Beginning with the first line of the entries below, quote each line until you reach and include the line with "converted gaps put".

◆ ◆ ◆ ◆

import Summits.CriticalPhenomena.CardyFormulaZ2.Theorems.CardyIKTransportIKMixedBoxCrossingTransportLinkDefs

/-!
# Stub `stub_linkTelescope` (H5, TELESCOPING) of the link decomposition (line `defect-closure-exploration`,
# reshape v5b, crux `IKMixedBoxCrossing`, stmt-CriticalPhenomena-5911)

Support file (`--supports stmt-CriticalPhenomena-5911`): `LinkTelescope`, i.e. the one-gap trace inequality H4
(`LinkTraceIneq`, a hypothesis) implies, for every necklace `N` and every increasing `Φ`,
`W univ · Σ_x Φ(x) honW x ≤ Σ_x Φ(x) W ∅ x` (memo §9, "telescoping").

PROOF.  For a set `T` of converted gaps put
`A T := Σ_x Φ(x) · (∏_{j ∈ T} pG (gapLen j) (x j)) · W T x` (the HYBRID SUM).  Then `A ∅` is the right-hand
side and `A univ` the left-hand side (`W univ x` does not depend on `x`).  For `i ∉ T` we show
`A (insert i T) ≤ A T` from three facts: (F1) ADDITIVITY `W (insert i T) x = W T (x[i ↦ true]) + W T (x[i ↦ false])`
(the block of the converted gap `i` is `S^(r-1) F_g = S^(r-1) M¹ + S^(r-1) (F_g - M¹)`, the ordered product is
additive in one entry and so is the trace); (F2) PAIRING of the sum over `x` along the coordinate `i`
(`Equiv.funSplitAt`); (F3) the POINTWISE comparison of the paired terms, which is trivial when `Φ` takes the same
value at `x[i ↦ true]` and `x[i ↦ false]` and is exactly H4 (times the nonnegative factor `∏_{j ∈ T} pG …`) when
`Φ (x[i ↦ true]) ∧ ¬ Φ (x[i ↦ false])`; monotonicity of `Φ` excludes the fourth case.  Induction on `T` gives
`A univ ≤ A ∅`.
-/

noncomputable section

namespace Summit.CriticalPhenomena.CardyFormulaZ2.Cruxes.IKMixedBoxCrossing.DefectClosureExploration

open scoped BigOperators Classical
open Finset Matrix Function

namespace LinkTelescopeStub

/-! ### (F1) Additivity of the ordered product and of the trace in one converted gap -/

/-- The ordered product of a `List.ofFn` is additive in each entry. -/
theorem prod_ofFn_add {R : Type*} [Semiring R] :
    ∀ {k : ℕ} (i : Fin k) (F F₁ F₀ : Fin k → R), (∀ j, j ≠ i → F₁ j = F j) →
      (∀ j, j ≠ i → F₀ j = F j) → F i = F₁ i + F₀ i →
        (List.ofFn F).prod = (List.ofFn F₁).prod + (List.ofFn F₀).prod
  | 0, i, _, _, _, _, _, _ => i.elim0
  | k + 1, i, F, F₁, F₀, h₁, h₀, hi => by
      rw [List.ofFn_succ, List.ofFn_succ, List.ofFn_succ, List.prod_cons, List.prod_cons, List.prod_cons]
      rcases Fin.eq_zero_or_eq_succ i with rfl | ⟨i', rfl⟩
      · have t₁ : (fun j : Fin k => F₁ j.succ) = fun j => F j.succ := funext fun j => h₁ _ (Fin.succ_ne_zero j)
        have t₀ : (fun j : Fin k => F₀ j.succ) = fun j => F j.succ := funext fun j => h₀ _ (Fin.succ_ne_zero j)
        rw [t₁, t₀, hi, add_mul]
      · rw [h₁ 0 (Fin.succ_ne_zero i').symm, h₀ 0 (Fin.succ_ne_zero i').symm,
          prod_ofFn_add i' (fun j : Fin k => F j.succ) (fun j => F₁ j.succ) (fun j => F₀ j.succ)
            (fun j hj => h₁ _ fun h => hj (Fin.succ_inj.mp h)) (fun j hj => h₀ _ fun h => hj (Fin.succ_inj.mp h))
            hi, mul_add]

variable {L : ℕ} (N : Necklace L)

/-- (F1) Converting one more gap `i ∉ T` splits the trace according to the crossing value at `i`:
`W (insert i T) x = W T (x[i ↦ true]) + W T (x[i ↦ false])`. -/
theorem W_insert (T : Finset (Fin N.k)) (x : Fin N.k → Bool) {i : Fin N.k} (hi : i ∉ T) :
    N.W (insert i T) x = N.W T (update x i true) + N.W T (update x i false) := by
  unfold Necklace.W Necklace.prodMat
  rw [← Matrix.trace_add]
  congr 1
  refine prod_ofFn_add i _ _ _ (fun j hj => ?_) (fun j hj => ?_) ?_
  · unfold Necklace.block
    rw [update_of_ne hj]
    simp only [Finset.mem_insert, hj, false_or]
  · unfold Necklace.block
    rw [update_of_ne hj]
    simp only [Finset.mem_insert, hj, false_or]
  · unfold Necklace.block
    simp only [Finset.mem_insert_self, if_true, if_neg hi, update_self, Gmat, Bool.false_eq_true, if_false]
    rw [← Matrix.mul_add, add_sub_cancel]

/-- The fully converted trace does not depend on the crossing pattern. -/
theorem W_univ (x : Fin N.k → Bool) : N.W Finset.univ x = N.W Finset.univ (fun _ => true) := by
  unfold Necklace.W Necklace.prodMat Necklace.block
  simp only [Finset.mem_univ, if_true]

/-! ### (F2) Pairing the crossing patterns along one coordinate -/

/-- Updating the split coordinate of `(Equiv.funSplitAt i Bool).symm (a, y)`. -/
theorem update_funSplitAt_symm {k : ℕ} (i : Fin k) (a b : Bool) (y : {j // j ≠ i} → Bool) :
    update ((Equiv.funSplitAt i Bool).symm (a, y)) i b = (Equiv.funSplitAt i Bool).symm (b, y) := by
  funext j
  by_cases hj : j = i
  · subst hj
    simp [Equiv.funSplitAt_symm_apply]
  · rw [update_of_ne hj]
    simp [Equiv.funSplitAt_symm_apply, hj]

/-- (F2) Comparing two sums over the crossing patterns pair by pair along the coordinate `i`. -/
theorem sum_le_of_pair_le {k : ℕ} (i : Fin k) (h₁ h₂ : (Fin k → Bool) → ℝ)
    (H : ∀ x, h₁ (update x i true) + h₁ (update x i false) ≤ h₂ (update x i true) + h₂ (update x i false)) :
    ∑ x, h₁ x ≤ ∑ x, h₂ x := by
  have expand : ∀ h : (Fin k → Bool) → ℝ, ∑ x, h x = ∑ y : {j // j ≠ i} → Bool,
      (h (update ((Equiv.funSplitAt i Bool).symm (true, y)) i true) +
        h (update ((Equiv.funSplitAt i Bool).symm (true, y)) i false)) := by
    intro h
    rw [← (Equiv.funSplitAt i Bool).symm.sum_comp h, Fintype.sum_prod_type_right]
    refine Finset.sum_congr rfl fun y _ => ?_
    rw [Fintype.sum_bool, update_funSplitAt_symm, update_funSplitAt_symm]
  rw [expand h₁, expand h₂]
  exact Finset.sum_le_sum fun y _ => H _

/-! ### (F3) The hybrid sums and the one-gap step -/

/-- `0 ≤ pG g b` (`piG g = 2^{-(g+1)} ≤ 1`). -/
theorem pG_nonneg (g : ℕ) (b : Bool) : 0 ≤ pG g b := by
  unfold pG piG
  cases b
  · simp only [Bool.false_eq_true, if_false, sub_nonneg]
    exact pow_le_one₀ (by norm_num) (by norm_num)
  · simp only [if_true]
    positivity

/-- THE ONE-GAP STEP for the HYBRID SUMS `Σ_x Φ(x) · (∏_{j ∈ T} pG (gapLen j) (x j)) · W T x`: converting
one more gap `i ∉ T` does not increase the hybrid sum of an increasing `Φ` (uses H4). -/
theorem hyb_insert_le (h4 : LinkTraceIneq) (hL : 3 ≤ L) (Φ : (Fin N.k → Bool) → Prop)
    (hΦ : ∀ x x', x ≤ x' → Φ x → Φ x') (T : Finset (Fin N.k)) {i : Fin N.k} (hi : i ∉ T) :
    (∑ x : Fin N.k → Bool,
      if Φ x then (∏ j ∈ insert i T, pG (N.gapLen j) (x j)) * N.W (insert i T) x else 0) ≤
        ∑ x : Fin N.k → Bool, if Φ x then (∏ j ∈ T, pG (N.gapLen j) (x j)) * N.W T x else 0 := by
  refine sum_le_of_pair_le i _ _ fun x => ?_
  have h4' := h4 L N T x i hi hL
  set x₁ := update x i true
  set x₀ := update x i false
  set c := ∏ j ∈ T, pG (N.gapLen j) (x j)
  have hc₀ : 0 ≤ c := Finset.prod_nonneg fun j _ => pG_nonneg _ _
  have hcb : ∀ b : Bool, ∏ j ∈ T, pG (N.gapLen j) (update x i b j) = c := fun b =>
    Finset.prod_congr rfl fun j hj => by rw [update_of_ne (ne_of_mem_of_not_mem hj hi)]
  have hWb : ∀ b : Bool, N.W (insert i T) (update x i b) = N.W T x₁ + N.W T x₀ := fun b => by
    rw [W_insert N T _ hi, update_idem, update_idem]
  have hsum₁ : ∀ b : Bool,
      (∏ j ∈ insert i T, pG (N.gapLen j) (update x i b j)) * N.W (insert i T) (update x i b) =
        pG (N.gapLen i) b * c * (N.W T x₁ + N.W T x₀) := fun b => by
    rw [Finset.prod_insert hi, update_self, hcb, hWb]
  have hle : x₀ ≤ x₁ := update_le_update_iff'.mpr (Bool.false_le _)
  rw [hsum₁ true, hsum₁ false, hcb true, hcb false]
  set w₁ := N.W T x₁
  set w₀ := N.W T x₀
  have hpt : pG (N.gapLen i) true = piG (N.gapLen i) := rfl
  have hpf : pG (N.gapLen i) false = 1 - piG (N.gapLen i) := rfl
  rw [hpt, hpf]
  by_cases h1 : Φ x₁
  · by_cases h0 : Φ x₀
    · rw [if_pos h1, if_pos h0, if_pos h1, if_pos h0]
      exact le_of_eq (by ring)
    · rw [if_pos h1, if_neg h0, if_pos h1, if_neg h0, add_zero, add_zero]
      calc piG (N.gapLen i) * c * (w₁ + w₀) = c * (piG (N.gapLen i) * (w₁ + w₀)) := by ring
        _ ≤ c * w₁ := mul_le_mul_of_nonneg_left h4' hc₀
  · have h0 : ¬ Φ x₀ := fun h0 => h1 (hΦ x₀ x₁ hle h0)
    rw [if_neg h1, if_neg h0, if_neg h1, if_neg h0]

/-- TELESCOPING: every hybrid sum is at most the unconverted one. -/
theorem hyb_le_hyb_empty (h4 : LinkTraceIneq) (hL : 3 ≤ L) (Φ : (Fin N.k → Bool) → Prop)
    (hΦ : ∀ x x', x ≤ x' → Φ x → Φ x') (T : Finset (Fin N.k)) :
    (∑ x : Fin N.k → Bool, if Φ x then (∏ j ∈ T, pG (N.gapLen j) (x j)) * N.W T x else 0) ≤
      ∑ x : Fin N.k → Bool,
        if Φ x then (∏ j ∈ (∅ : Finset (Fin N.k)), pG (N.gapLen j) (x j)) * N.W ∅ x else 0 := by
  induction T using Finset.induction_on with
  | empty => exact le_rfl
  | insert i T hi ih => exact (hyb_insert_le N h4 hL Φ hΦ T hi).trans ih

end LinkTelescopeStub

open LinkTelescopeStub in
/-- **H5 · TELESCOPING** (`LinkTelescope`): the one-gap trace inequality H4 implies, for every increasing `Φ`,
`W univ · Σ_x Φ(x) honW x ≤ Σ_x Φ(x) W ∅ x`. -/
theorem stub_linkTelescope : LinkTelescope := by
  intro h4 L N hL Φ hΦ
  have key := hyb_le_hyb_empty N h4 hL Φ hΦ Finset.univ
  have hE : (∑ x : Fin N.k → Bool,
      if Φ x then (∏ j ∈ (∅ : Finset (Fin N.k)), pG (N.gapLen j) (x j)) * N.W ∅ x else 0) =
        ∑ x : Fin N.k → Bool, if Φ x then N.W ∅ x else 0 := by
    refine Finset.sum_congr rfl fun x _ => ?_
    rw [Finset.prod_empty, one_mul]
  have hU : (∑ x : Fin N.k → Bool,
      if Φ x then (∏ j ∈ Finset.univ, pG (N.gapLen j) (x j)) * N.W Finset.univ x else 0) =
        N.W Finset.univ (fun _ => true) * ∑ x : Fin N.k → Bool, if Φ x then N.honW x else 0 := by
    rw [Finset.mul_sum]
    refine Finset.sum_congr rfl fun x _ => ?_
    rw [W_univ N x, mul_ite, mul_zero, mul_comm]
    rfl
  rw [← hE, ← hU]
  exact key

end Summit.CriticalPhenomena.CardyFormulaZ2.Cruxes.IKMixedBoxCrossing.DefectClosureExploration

◆ ◆ ◆ ◆

> [REPLY TO THE TASK]
import Summits.CriticalPhenomena.CardyFormulaZ2.Theorems.CardyIKTransportIKMixedBoxCrossingTransportLinkDefs

/-!
# Stub `stub_linkTelescope` (H5, TELESCOPING) of the link decomposition (line `defect-closure-exploration`,
# reshape v5b, crux `IKMixedBoxCrossing`, stmt-CriticalPhenomena-5911)

Support file (`--supports stmt-CriticalPhenomena-5911`): `LinkTelescope`, i.e. the one-gap trace inequality H4
(`LinkTraceIneq`, a hypothesis) implies, for every necklace `N` and every increasing `Φ`,
`W univ · Σ_x Φ(x) honW x ≤ Σ_x Φ(x) W ∅ x` (memo §9, "telescoping").

PROOF.  For a set `T` of converted gaps put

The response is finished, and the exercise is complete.